An interesting thought. I stated earlier that it take abour 600 million degrees to make gold in a star. Well in labratory conditions they have reached temps up around 2 billion degrees. If they could do that I wonder if they would be able to create gold in a lab. Im sure it would not be cost effective to do it, but just to say "We made gold out of nothing" would be pretty darn awsome.


----------



## Harold_V (Sep 14, 2011)

If memory serves, it requires a nuclear reaction, which, in the case of stars going super nova, temperature is the result of said reaction. I don't think it's the temperature that matters, but the reaction. Certainly could be wrong, considering I know nothing about physics. 

Harold


----------



## NoIdea (Sep 14, 2011)

rasanders22 said:


> but just to say "We made gold out of nothing" would be pretty darn awsome.



First law of thermodynamics (paraphrased): Matter can neither be created nor destroyed, just altered.

Deano


----------



## Harold_V (Sep 14, 2011)

rasanders22 said:


> but just to say "We made gold out of nothing" would be pretty darn awsome.


Unfortunately, that's not how it works. Everything has its origin in hydrogen. Where the hell hydrogen came from, I do not know. Likely converting energy to mass, with the first nuclear reaction. Jastro explains there's three of them, each one forming new elements from other elements. 

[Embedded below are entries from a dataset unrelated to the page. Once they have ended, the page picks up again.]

/-- **Clifford's theorem in prime index, twist form ⟹ induced form (characteristic
polynomials).**  Let `r : G →ₜ* GL_n(A)` be an irreducible framed representation over an
algebraically closed topological field `A`, `φ : H →ₜ* G` injective with image `N` of PRIME index
`p`, and suppose `P r P⁻¹ = r ⊗ χ` for some `P ∈ GL_n(A)` and a continuous character `χ ≠ 1` of
`G` trivial on `N`.  Then `n = p · m` and there is an IRREDUCIBLE framed `s : H →ₜ* GL_m(A)` with
`det(X - r(x)) = det(X - Ind(s)(x))` for every `x ∈ G` and every transversal `t` of `G / N`
(`indMatrix`, flattened by `Matrix.comp`): `V = ⊕_{i<p} r(g₀^i) V_{λ₀}` for an eigenvalue `λ₀` of
`P` and any `g₀` with `χ(g₀) ≠ 1`, and `s` is the frame of the `N`-representation on the
eigenspace `V_{λ₀}`. [cite: Clifford1937, Thm. 1]
[cite: SerreLinearRepresentations1977, §8.1 Prop. 24, §3.3 Thm. 12 (proof)] -/
theorem FramedRep.exists_charpoly_eq_charpoly_comp_indMatrix_of_conj_eq_twist [IsAlgClosed A]
    (r : FramedRep G A n) (hirr : r.IsIrreducible) (φ : H →ₜ* G) (hinj : Function.Injective φ)
    {p : ℕ} (hp : p.Prime) (hφ : φ.toMonoidHom.range.index = p) (χ : G →ₜ* Aˣ)
    (hχ : ∀ h : H, χ (φ h) = 1) (hχ1 : χ ≠ 1) (P : GL (Fin n) A)
    (hP : FramedRep.conj P r = r.twist χ) :
    ∃ (m : ℕ) (s : FramedRep H A m), n = p * m ∧ s.IsIrreducible ∧
      ∀ {ι : Type*} [Fintype ι] [DecidableEq ι] (t : ι → G),
        Function.Bijective (fun i => (t i : G ⧸ φ.toMonoidHom.range)) →
        ∀ x : G, FramedRep.charpoly r x =
          (Matrix.comp ι ι (Fin m) (Fin m) A
            (indMatrix φ.toMonoidHom (FramedRep.toMatrixHom s) t x)).charpoly := by
  classical
  haveI : Fact p.Prime := ⟨hp⟩
  set ρ := r.toRepresentation with hρdef
  set N : Subgroup G := φ.toMonoidHom.range with hNdef
  have hinj' : Function.Injective φ.toMonoidHom := hinj
  have hn : 0 < n := hirr.rank_pos
  haveI : Nonempty (Fin n) := ⟨⟨0, hn⟩⟩
  -- the operator `T = P` and the relation `T (ρ g v) = χ g • ρ g (T v)`
  set T : Module.End A (Fin n → A) := Matrix.toLin' (P : Matrix (Fin n) (Fin n) A) with hTdef
  have hPr : ∀ g : G, (P : Matrix (Fin n) (Fin n) A) * ((r g : GL (Fin n) A) : Matrix _ _ A) =
      (χ g : A) • (((r g : GL (Fin n) A) : Matrix (Fin n) (Fin n) A) * (P : Matrix _ _ A)) :=
    fun g => by
    have h1 := congrArg
      (fun σ : FramedRep G A n => ((σ g : GL (Fin n) A) : Matrix (Fin n) (Fin n) A)) hP
    simp only [FramedRep.conj_apply, FramedRep.coe_twist_apply, Units.val_mul] at h1
    calc (P : Matrix (Fin n) (Fin n) A) * ((r g : GL (Fin n) A) : Matrix _ _ A)
        = (P : Matrix (Fin n) (Fin n) A) * ((r g : GL (Fin n) A) : Matrix _ _ A) *
            ((P⁻¹ : GL (Fin n) A) : Matrix _ _ A) * (P : Matrix (Fin n) (Fin n) A) := by
          rw [Units.inv_mul_cancel_right]
      _ = (χ g : A) • ((r g : GL (Fin n) A) : Matrix (Fin n) (Fin n) A) * (P : Matrix _ _ A) := by
          rw [h1]
      _ = (χ g : A) • (((r g : GL (Fin n) A) : Matrix (Fin n) (Fin n) A) * (P : Matrix _ _ A)) :=
          smul_mul_assoc _ _ _
  have hrel : ∀ (g : G) (v : Fin n → A), T (ρ g v) = (χ g : A) • ρ g (T v) := fun g v => by
    rw [hTdef, Matrix.toLin'_apply, Matrix.toLin'_apply, FramedRep.toRepresentation_apply_apply,
      FramedRep.toRepresentation_apply_apply, Matrix.mulVec_mulVec, hPr, Matrix.smul_mulVec,
      Matrix.mulVec_mulVec]
  -- `ρ g` maps the `μ`-eigenspace of `T` into the `χ(g) μ`-eigenspace
  have hmapE : ∀ (g : G) (μ : A), ∀ v ∈ T.eigenspace μ, ρ g v ∈ T.eigenspace ((χ g : A) * μ) := by
    intro g μ v hv
    rw [Module.End.mem_eigenspace_iff] at hv ⊢
    rw [hrel, hv, map_smul, smul_smul]
  -- `g₀` with `ζ = χ g₀ ≠ 1`; `N ≤ ker χ` has index `p`, `ζ ^ p = 1`, `ζ` of order `p`
  obtain ⟨g₀, hg₀⟩ : ∃ g₀ : G, χ g₀ ≠ 1 := by
    by_contra! hall
    exact hχ1 (ContinuousMonoidHom.ext hall)
  set ζ : Aˣ := χ g₀ with hζdef
  have hNK : N ≤ χ.toMonoidHom.ker := by
    rintro _ ⟨h, rfl⟩
    exact hχ h
  have hKidx : χ.toMonoidHom.ker.index = p := by
    have hdvd : χ.toMonoidHom.ker.index ∣ p := hφ ▸ Subgroup.index_dvd_of_le hNK
    rcases (Nat.dvd_prime hp).mp hdvd with h1 | h1
    · exfalso
      rw [Subgroup.index_eq_one] at h1
      exact hg₀ (h1 ▸ Subgroup.mem_top g₀ : g₀ ∈ χ.toMonoidHom.ker)
    · exact h1
  have hζp : ζ ^ p = 1 := by
    have h1 : g₀ ^ p ∈ χ.toMonoidHom.ker := hKidx ▸ Subgroup.pow_index_mem _ g₀
    rw [MonoidHom.mem_ker, map_pow] at h1
    exact h1
  have hζord : orderOf ζ = p := orderOf_eq_prime hζp hg₀
  have hζinj : ∀ i j : Fin p, ζ ^ (i : ℕ) = ζ ^ (j : ℕ) → i = j := fun i j hij => by
    rw [pow_inj_mod, hζord, Nat.mod_eq_of_lt i.2, Nat.mod_eq_of_lt j.2] at hij
    exact Fin.ext hij
  -- the transversal `t₀ i = g₀ ^ i`, `i < p`
  set t₀ : Fin p → G := fun i => g₀ ^ (i : ℕ) with ht₀def
  have hχt₀ : ∀ i : Fin p, χ (t₀ i) = ζ ^ (i : ℕ) := fun i => map_pow χ g₀ i
  haveI : Finite (G ⧸ N) := Nat.finite_of_card_ne_zero (by
    change N.index ≠ 0
    rw [hφ]
    exact hp.ne_zero)
  have ht₀ : Function.Bijective (fun i => (t₀ i : G ⧸ N)) := by
    have hinjt : Function.Injective (fun i => (t₀ i : G ⧸ N)) := fun i j hij => by
      have h1 : (t₀ i)⁻¹ * t₀ j ∈ χ.toMonoidHom.ker := hNK (QuotientGroup.eq.mp hij)
      rw [MonoidHom.mem_ker, map_mul, map_inv, inv_mul_eq_one] at h1
      exact hζinj i j (by rw [← hχt₀, ← hχt₀]; exact h1)
    refine hinjt.bijective_of_nat_card_le (le_of_eq ?_)
    have h1 : Nat.card (G ⧸ N) = p := hφ
    rw [Nat.card_fin, h1]
  have hi₀ : t₀ ⟨0, hp.pos⟩ = 1 := pow_zero g₀
  -- an eigenvalue `c₀ ≠ 0` of `T`, the `N`-stable eigenspace `U = V_{c₀}`
  obtain ⟨c₀, hc₀⟩ := Module.End.exists_eigenvalue T
  have hUb' : T.eigenspace c₀ ≠ ⊥ := Module.End.hasEigenvalue_iff.mp hc₀
  have hc₀0 : c₀ ≠ 0 := by
    rintro rfl
    apply hUb'
    rw [Module.End.eigenspace_zero, eq_bot_iff]
    intro v hv
    rw [LinearMap.mem_ker, hTdef, Matrix.toLin'_apply] at hv
    rw [Submodule.mem_bot, ← Matrix.one_mulVec v, ← Units.inv_mul P, ← Matrix.mulVec_mulVec, hv,
      Matrix.mulVec_zero]
  let W : Subrepresentation (ρ.comp φ.toMonoidHom) :=
    ⟨T.eigenspace c₀, fun h v hv => by
      have h1 := hmapE (φ h) c₀ v hv
      rw [hχ h, Units.val_one, one_mul] at h1
      exact h1⟩
  set U : Submodule A (Fin n → A) := W.toSubmodule with hUdef
  have hUT : U = T.eigenspace c₀ := rfl
  have hWb : W ≠ ⊥ := fun h => hUb' (congrArg Subrepresentation.toSubmodule h)
  have hHU : ∀ (h : H), ∀ v ∈ U, ρ (φ h) v ∈ U := fun h v hv => W.apply_mem_toSubmodule h hv
  -- the family `F i = ρ(g₀^i) U ≤ E i = V_{ζ^i c₀}`: independent, spanning
  set E : Fin p → Submodule A (Fin n → A) :=
    fun i => T.eigenspace (((ζ ^ (i : ℕ) : Aˣ) : A) * c₀) with hEdef
  set F : Fin p → Submodule A (Fin n → A) := fun i => U.map (ρ (t₀ i)) with hFdef
  have hFE : ∀ i, F i ≤ E i := by
    rintro i _ ⟨v, hv, rfl⟩
    have h1 := hmapE (t₀ i) c₀ v hv
    rwa [hχt₀ i] at h1
  have hE : iSupIndep E := by
    have hμ : Function.Injective fun i : Fin p => ((ζ ^ (i : ℕ) : Aˣ) : A) * c₀ := fun i j hij =>
      hζinj i j (Units.val_injective (mul_right_cancel₀ hc₀0 hij))
    exact T.eigenspaces_iSupIndep.comp hμ
  have hF : iSupIndep F := hE.mono hFE
  have hF0 : F ⟨0, hp.pos⟩ = U := by
    change U.map (ρ (t₀ ⟨0, hp.pos⟩)) = U
    rw [hi₀, map_one, Module.End.one_eq_id, Submodule.map_id]
  have hFsup : ⨆ i, F i = ⊤ := by
    haveI : _root_.Representation.IsIrreducible ρ := hirr
    let S : Subrepresentation ρ := ⟨⨆ i, F i, fun x v hv =>
      Representation.map_iSup_map_le_of_transversal ρ φ.toMonoidHom ht₀.2 hHU x v hv⟩
    rcases IsSimpleOrder.eq_bot_or_eq_top S with h | h
    · exfalso
      apply hUb'
      have h' : (⨆ i, F i) = ⊥ := congrArg Subrepresentation.toSubmodule h
      rw [← hUT, ← hF0]
      exact le_bot_iff.mp ((le_iSup F ⟨0, hp.pos⟩).trans h'.le)
    · exact congrArg Subrepresentation.toSubmodule h
  have hint : DirectSum.IsInternal F :=
    DirectSum.isInternal_submodule_of_iSupIndep_of_iSup_eq_top hF hFsup
  -- the `H`-representation on `U`, continuous for the subspace (= module) topology, and its frame
  haveI : IsModuleTopology A U := TwistedSum.isModuleTopology_submodule_pi U
  let σU : ContinuousRep H A U := ⟨W.toRepresentation, by
    rw [Topology.IsInducing.subtypeVal.continuous_iff]
    change Continuous fun q : H × U =>
      ((r (φ q.1) : GL (Fin n) A) : Matrix (Fin n) (Fin n) A).mulVec (q.2 : Fin n → A)
    exact ((Units.continuous_val.comp ((map_continuous r).comp
      ((map_continuous φ).comp continuous_fst))).matrix_mulVec
      (continuous_subtype_val.comp continuous_snd))⟩
  set m := Module.finrank A U with hmdef
  let bU : Module.Basis (Fin m) A U := Module.finBasis A U
  let s : FramedRep H A m := σU.frame bU
  have hs_coe : ∀ h : H, ((s h : GL (Fin m) A) : Matrix (Fin m) (Fin m) A) =
      LinearMap.toMatrix bU bU (W.toRepresentation h) := fun h => rfl
  -- the adapted basis `B (i, a) = ρ (t₀ i) (bU a)` of `V = ⊕ᵢ F i`
  let eU : ∀ i : Fin p, U ≃ₗ[A] F i := fun i =>
    Submodule.equivMapOfInjective (ρ (t₀ i))
      (Literature.RepresentationTheory.Semisimple.rep_apply_injective ρ (t₀ i)) U
  let B : Module.Basis (Fin p × Fin m) A (Fin n → A) :=
    (hint.collectedBasis fun i => bU.map (eU i)).reindex (Equiv.sigmaEquivProd (Fin p) (Fin m))
  have hB : ∀ (i : Fin p) (a : Fin m), B (i, a) = ρ (t₀ i) (bU a : Fin n → A) := by
    intro i a
    simp only [B, eU, Module.Basis.reindex_apply, hint.collectedBasis_coe, Module.Basis.map_apply]
    exact Submodule.coe_equivMapOfInjective_apply _ _ _ _
  refine ⟨m, s, ?_, ?_, ?_⟩
  · -- `n = p m`
    have h := Module.finrank_eq_card_basis B
    rwa [Module.finrank_fin_fun, Fintype.card_prod, Fintype.card_fin, Fintype.card_fin] at h
  · -- `s` is irreducible
    haveI : W.toRepresentation.IsIrreducible :=
      Representation.isIrreducible_toRepresentation_of_iSupIndep ρ hirr φ.toMonoidHom ht₀.2 W hWb
        E hE hFE hi₀ (by
          change T.eigenspace (((ζ ^ ((⟨0, hp.pos⟩ : Fin p) : ℕ) : Aˣ) : A) * c₀) ≤ T.eigenspace c₀
          rw [pow_zero, Units.val_one, one_mul])
    exact Literature.RepresentationTheory.Semisimple.Representation.isIrreducible_of_equiv
      (σU.frameEquiv bU).toRepEquiv.symm
  · -- characteristic polynomials
    have hcol : ∀ (h : H) (b : Fin m),
        ρ (φ.toMonoidHom h) (bU b : Fin n → A) =
          ∑ c, (FramedRep.toMatrixHom s h) c b • (bU c : Fin n → A) := by
      intro h b
      rw [FramedRep.toMatrixHom_apply, hs_coe]
      have h1 : W.toRepresentation h (bU b) =
          ∑ c, (LinearMap.toMatrix bU bU (W.toRepresentation h)) c b • bU c := by
        conv_lhs => rw [← Matrix.toLin_toMatrix bU bU (W.toRepresentation h)]
        rw [Matrix.toLin_self]
      have h2 : ρ (φ h) (bU b : Fin n → A) = ((W.toRepresentation h (bU b) : U) : Fin n → A) :=
        rfl
      change ρ (φ h) (bU b : Fin n → A) = _
      rw [h2, h1]
      simp
    intro ι _ _ t ht x
    rw [charpoly_comp_indMatrix_eq_of_transversal hinj' (FramedRep.toMatrixHom s) ht₀ ht x,
      ← Representation.toMatrix_eq_comp_indMatrix ρ hinj' ht₀ (fun a => (bU a : Fin n → A))
        (FramedRep.toMatrixHom s) hcol B hB x,
      LinearMap.charpoly_toMatrix, FramedRep.charpoly_eq_charpoly_toRepresentation]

So then, from where did the energy come?

I'm not a God critter, but, in this case, ask God :!: 

The *Big Bang* theory. The universe, ever expanding, and at an increasing rate, with all objects moving away from one another. Stars going supernova, creating black holes, from which it is reputed that nothing can escape. <very heavy sigh> 

I have a headache. 

Harold


----------



## Geo (Sep 14, 2011)

id like a side order of alchemy. anyone figure out how to turn lead into gold yet? :lol:


----------



## rasanders22 (Sep 14, 2011)

I did not mean "nothing" . I should have said making gold out of something that wasn't gold would be a pretty darn cool think to do. 

As far as black holes and that area, don't beat yourself up. Our world's smartest physicists cant even exexplain why gravity works. sure we can measure it and accuratly predict how it will interact with objects, but the fundamental reason why is still unknown. The best theory out there is a particle called the highs boson particle carry the force of gravity. However we still have not been able to detect it.

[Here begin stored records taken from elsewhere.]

/-- **`x ↦ (R(u)(R(v)α)ˇ)(x⁻¹)` is continuous** for a right-smooth `α` on `GL_n(K ⊗ ℝ)`: `R(v)α` is right-smooth (★ `isArchSmooth_iterLieDeriv_glInf`), so is its
reflection `y ↦ (R(v)α)(y⁻¹)` (★ `isArchSmooth_comp_inv_gl`), so is `R(u)` of that, right-smooth functions on the full linear group are continuous
(★ `continuous_of_isArchSmooth_gl`), and inversion on `GL_n` is continuous. [cite: BorelJacquet1979, §1.5] -/
theorem continuous_twoSidedIterLieDeriv_glInf {α : GL (Fin n) (mixedSpace K) → ℂ}
    (hα : IsArchSmooth (archGroupGL n K).carrier.subtype α) (u v : List ↥(archGroupGL n K).lie) :
    Continuous fun x : GL (Fin n) (mixedSpace K) =>
      iterLieDeriv (archGroupGL n K).carrier.subtype u
        (fun y : GL (Fin n) (mixedSpace K) => iterLieDeriv (archGroupGL n K).carrier.subtype v α y⁻¹) x⁻¹ := by
  have h1 : IsArchSmooth (archGroupGL n K).carrier.subtype (iterLieDeriv (archGroupGL n K).carrier.subtype v α) :=
    isArchSmooth_iterLieDeriv_glInf hα v
  have h2 : IsArchSmooth (archGroupGL n K).carrier.subtype
      (fun y : GL (Fin n) (mixedSpace K) => iterLieDeriv (archGroupGL n K).carrier.subtype v α y⁻¹) :=
    isArchSmooth_comp_inv_gl h1
  have h3 : Continuous (iterLieDeriv (archGroupGL n K).carrier.subtype u
      (fun y : GL (Fin n) (mixedSpace K) => iterLieDeriv (archGroupGL n K).carrier.subtype v α y⁻¹)) :=
    continuous_of_isArchSmooth_gl (isArchSmooth_iterLieDeriv_glInf h2 u)
  exact h3.comp continuous_inv

/-- **`x ↦ (R(u)(R(v)α)ˇ)(x⁻¹)` is compactly supported** for a compactly supported `α` on `GL_n(K ⊗ ℝ)` (★ `hasCompactSupport_iterLieDeriv_glInf` twice; inversion is
a homeomorphism of `GL_n`). [cite: BorelJacquet1979, §1.5] -/
theorem hasCompactSupport_twoSidedIterLieDeriv_glInf {α : GL (Fin n) (mixedSpace K) → ℂ}
    (hαs : HasCompactSupport α) (u v : List ↥(archGroupGL n K).lie) :
    HasCompactSupport fun x : GL (Fin n) (mixedSpace K) =>
      iterLieDeriv (archGroupGL n K).carrier.subtype u
        (fun y : GL (Fin n) (mixedSpace K) => iterLieDeriv (archGroupGL n K).carrier.subtype v α y⁻¹) x⁻¹ := by
  have h1 : HasCompactSupport (iterLieDeriv (archGroupGL n K).carrier.subtype v α) :=
    hasCompactSupport_iterLieDeriv_glInf hαs v
  have h2 : HasCompactSupport
      (fun y : GL (Fin n) (mixedSpace K) => iterLieDeriv (archGroupGL n K).carrier.subtype v α y⁻¹) :=
    h1.comp_homeomorph (Homeomorph.inv (GL (Fin n) (mixedSpace K)))
  have h3 : HasCompactSupport (iterLieDeriv (archGroupGL n K).carrier.subtype u
      (fun y : GL (Fin n) (mixedSpace K) => iterLieDeriv (archGroupGL n K).carrier.subtype v α y⁻¹)) :=
    hasCompactSupport_iterLieDeriv_glInf h2 u
  exact h3.comp_homeomorph (Homeomorph.inv (GL (Fin n) (mixedSpace K)))

end GLn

The idea I am really interested is the idea of zero point energy. Steven Hawking proposed the idea that the vacuum of space is full of virtual paired particles that pop into our inverse then anhilate each other shortly afterwards. If they are kept from anhiliating each other then there is a force created. If you have 2 parallel plates inside a vacuum that are close to eachother, there will be a force pushing the plates apart (or together I forgot). Researchers have actually done this and have measured a force being created being created from this theory.

If you are interested in reading more about this, it is called Hawking radiation and is a product of his work into black holes. He came up with the idea that for every bit of matter a black hole takes it, it must radiate an equal amount out. This can only happen if hawking radiation at the event horizon exists. One particle falls back into the black hold, one escapes into space. 

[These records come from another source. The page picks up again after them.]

/-
Copyright (c) 2026 the pub-hodgecm-mathlib formalisation cell (harness21).  Prover seat hodgecm-mathlib-LH7-p04 (g12), 2026-09-03.
Road M6 → F3 «TOT-Λ BY OVER-ORDERS» (LEAD F0P3a-plan (g16) T14-66; sigsheets SIG-F3-5 v1 6925585c ∕ SIG-F3-5b-III v1 5a0aa3cf, F3-5 pen by (α)-lineage), brick F3-5b-III-α «THE TREE-CURRENCY COUNT».
-/
import Literature.NumberTheory.Automorphic.OverOrderStrataTotalClosed            -- ★ F3-5b-II (this seat): `ncard_setOf_selfDual_stable_eq_phiTHn ∕ _phiTHprimen`
import Literature.NumberTheory.Automorphic.SelfDualProductOrderGateSufficiency     -- ★ (c10b-S3-A) (F0P3a-p02 (g27)) p853181: `exists_selfDual_cyclicOver_map_of_even_log`, `valued_v_eq_of_valuation_eq`
import Literature.NumberTheory.Automorphic.SelfDualLatticeSpanCurrencyBridge       -- ★ (c2) (LH10-p01 (g10)) p853006: `ncard_setOf_isSelfDualLattice_map_le_eq_ncard_setOf_span_map_le`
import HarnessLib

/-!
# The self-dual lattices stable under a type-(2) element, counted in the lattice-TREE currency: `#{M | self-dual, τM ⊆ M} = Φ(t) ∕ Φ′(t″)` over a ⋆-stable glued type-(2) order

Topic `NumberTheory/Automorphic`; namespace `Literature.NumberTheory.Automorphic`.  THEOREMS ONLY (no definition, no instance, no notation, no named fact, no `sorry`).
Cell `pub/hodgecm-mathlib` (D-0151), crux H413 = `stmt-HodgeConjecture-24833`; road M6 → F3 «TOT-Λ by over-orders», brick **F3-5b-III-α** (SIG-F3-5b-III v1 §1 rows (S1), `hgate₀`,
`hlaw∕m∕hm`, `cF`): ★ F3-5b-II's SPAN-currency closed forms with (i) the product-order witness `hgate₀` DISCHARGED by ★ (c10b-S3-A), (ii) the lawful row `hlaw`, the order `m` and the
finite-order representative `c_F` DERIVED from ★ (c6)∕FILE D's level disjunction of the type-(2) order `𝒪_E[x_R] = G(N, n, ιO y)`, and (iii) the count MOVED to the lattice-TREE currency
(`Valued.integer`, `IsSelfDualLattice σ ϖ J`) of ★ (W1) `SelfDualLatticeFixOrderOnly` by ★ (c2).  What remains as BINDERS: the abstract valued∕integral frame (★ 5b-II's letters + the
`Valued` letters of ★ (c10b-S3-A): `hjv hθv hϖv hnormK`, unique field coordinates `hcoordK`), the form's self-dual root and transitivity (`hL₀ htrans`, ★ (c2)'s letters), the PARITY
GATE `hgate` at deep unitary generators (★ 5b-I's binder; discharged at a block frame by ★ (c8)-cor `gate_at_generator_uniform ∕ _wildUnit` in F3-5b-III-β), the class token, and
the type-(2) order in ★ FILE D `exists_typeTwoOrder_of_eisensteinData`'s OUTPUT shape (`xR hxR`, `y`, `hR`, `hlvl`) — so that F3-5b-III-β ∕ F5 feed it by ONE `obtain` from the
(W1) Eisenstein data, at the unitary pair and (★-to-be FILE D′) at its shifts.
HONEST LABEL: HC_CM is proved only modulo the 2 remaining named inputs (hLiu418 24832, h413 24833) until rung 0 closes; assembly of ★ bricks, asserts nothing printed; count-neutral
(pays no organ; zero label movement until F5 ★ and a desk-priced rider).

* §1 `exists_rep_exact_order` (a DVR class has a representative of exact finite order), `exists_lawful_rep_of_level` (FILE D's level disjunction ⇒ `c_F`, `hlaw`, `m`, `hm`, `hR`).
* §2 **`ncard_isSelfDualLattice_stable_eq_phiTHn`** (class I), **`ncard_isSelfDualLattice_stable_eq_phiTHprimen`** (class II).

## References
* [Rogawski1990] J. D. Rogawski, *Automorphic Representations of Unitary Groups in Three Variables*, Ann. of Math. Stud. 123 (1990): §4.9 Lemma 4.9.3 p. 56, Prop. 4.9.1 (b) p. 55.
* [Flicker1998UnitaryFL] Y. Z. Flicker, *Elementary proof of the fundamental lemma for a unitary group*, Canad. J. Math. 50 (1998): Props. 7, 11, 16–17, Theorem 18 p. 97.
* [Jacobowitz1962] R. Jacobowitz, *Hermitian forms over local fields*, Amer. J. Math. 84 (1962): §7.
* [Kottwitz1986BaseChangeUnits] R. E. Kottwitz, *Base change for unit elements of Hecke algebras*, Compositio Math. 60 (1986): §1 pp. 240–241 (fixed vertices = stable self-dual lattices).
* [SerreLocalFields1979] J.-P. Serre, *Local Fields*, GTM 67 (1979): Ch. I §6 (orders of elements in a DVR).
-/

set_option autoImplicit false

noncomputable section

open Matrix Polynomial
open scoped MatrixGroups ValuativeRel Pointwise WithZero

namespace Literature.NumberTheory.Automorphic

open Literature.NumberTheory.Automorphic.UnitaryGroup ValuativeRel Literature.NumberTheory.Rogawski1990.Flicker1998
  Literature.NumberTheory.Automorphic.UnitaryLatticeTree Literature.NumberTheory.Automorphic.HermitianLattice

/-! ## §1 Representatives of finite order; the lawful row of a level -/

section Reps

variable {F : Type*} [Field F] [ValuativeRel F] {ϖF : F} (hϖF : IsUniformizingElement ϖF)

include hϖF in
/-- **A REPRESENTATIVE OF EXACT FINITE ORDER.**  In a DVR every class `c mod π^n` has a representative `c′ ≡ c (π^n)` of EXACT finite order `m ≤ n` (`∀ j, c′ ∈ (π^j) ↔ j ≤ m`):
`c′ := π^n` if `c ∈ (π^n)`, else `c′ := c` (`c = ε·π^m`, `m < n`). [cite: SerreLocalFields1979, Ch. I §6] -/
theorem exists_rep_exact_order [IsDiscreteValuationRing 𝒪[F]] (n : ℕ) (c : 𝒪[F]) :
    ∃ (c' : 𝒪[F]) (m : ℕ), c' - c ∈ Ideal.span ({(⟨ϖF, hϖF.mem⟩ : 𝒪[F]) ^ n} : Set 𝒪[F]) ∧ m ≤ n ∧
      (∀ j : ℕ, c' ∈ Ideal.span ({(⟨ϖF, hϖF.mem⟩ : 𝒪[F]) ^ j} : Set 𝒪[F]) ↔ j ≤ m) := by
  classical
  set π : 𝒪[F] := ⟨ϖF, hϖF.mem⟩ with hπ
  have hπirr : Irreducible π := hϖF.irreducible_coe
  have hmem_iff : ∀ (a j : ℕ), π ^ a ∈ Ideal.span ({π ^ j} : Set 𝒪[F]) ↔ j ≤ a := fun a j => by
    rw [Ideal.mem_span_singleton]; exact hϖF.coe_pow_dvd_pow_iff
  by_cases hc : c ∈ Ideal.span ({π ^ n} : Set 𝒪[F])
  · exact ⟨π ^ n, n, Ideal.sub_mem _ (Ideal.mem_span_singleton_self _) hc, le_rfl, fun j => hmem_iff n j⟩
  · have hc0 : c ≠ 0 := fun h => hc (by rw [h]; exact Ideal.zero_mem _)
    obtain ⟨m, u, hcu⟩ := IsDiscreteValuationRing.eq_unit_mul_pow_irreducible hc0 hπirr
    refine ⟨c, m, by rw [sub_self]; exact Ideal.zero_mem _, ?_, fun j => ?_⟩
    · by_contra hmn
      exact hc (by rw [hcu]; exact Ideal.mul_mem_left _ _ ((hmem_iff m n).2 (by omega)))
    · rw [hcu, Ideal.unit_mul_mem_iff_mem _ u.isUnit]
      exact hmem_iff m j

Crazy stuff I know. I would love to study physics but the pay isn't that great and I really suck at the math portion of physics.


----------



## macfixer01 (Sep 15, 2011)

rasanders22 said:


> I did not mean "nothing" . I should have said making gold out of something that wasn't gold would be a pretty darn cool think to do.
> 
> As far as black holes and that area, don't beat yourself up. Our world's smartest physicists cant even exexplain why gravity works. sure we can measure it and accuratly predict how it will interact with objects, but the fundamental reason why is still unknown. The best theory out there is a particle called the highs boson particle carry the force of gravity. However we still have not been able to detect it.
> 
> ...




Amen bro, I'm fascinated with physics too but was always daunted by the higher math required. I recall seeing a show on History or Discovery maybe, on Hawking's updated theory of black holes. The upshot I believe is that black holes go through phases when they're actively swallowing matter and when the emitted Hawking Radiation builds up enough that it pushes matter away from the event horizon and they go through a dormant or non-feeding phase. He also says that black holes basically evaporate by release of Hawking Radiation over time and will eventually disappear altogether. The two plates you mentioned both having mass and thus distorting space-time, would attract each other. In the universe at large, dark matter (if it even exists), may also be causing an overall repulsion effect. It gets curiouser and curiouser.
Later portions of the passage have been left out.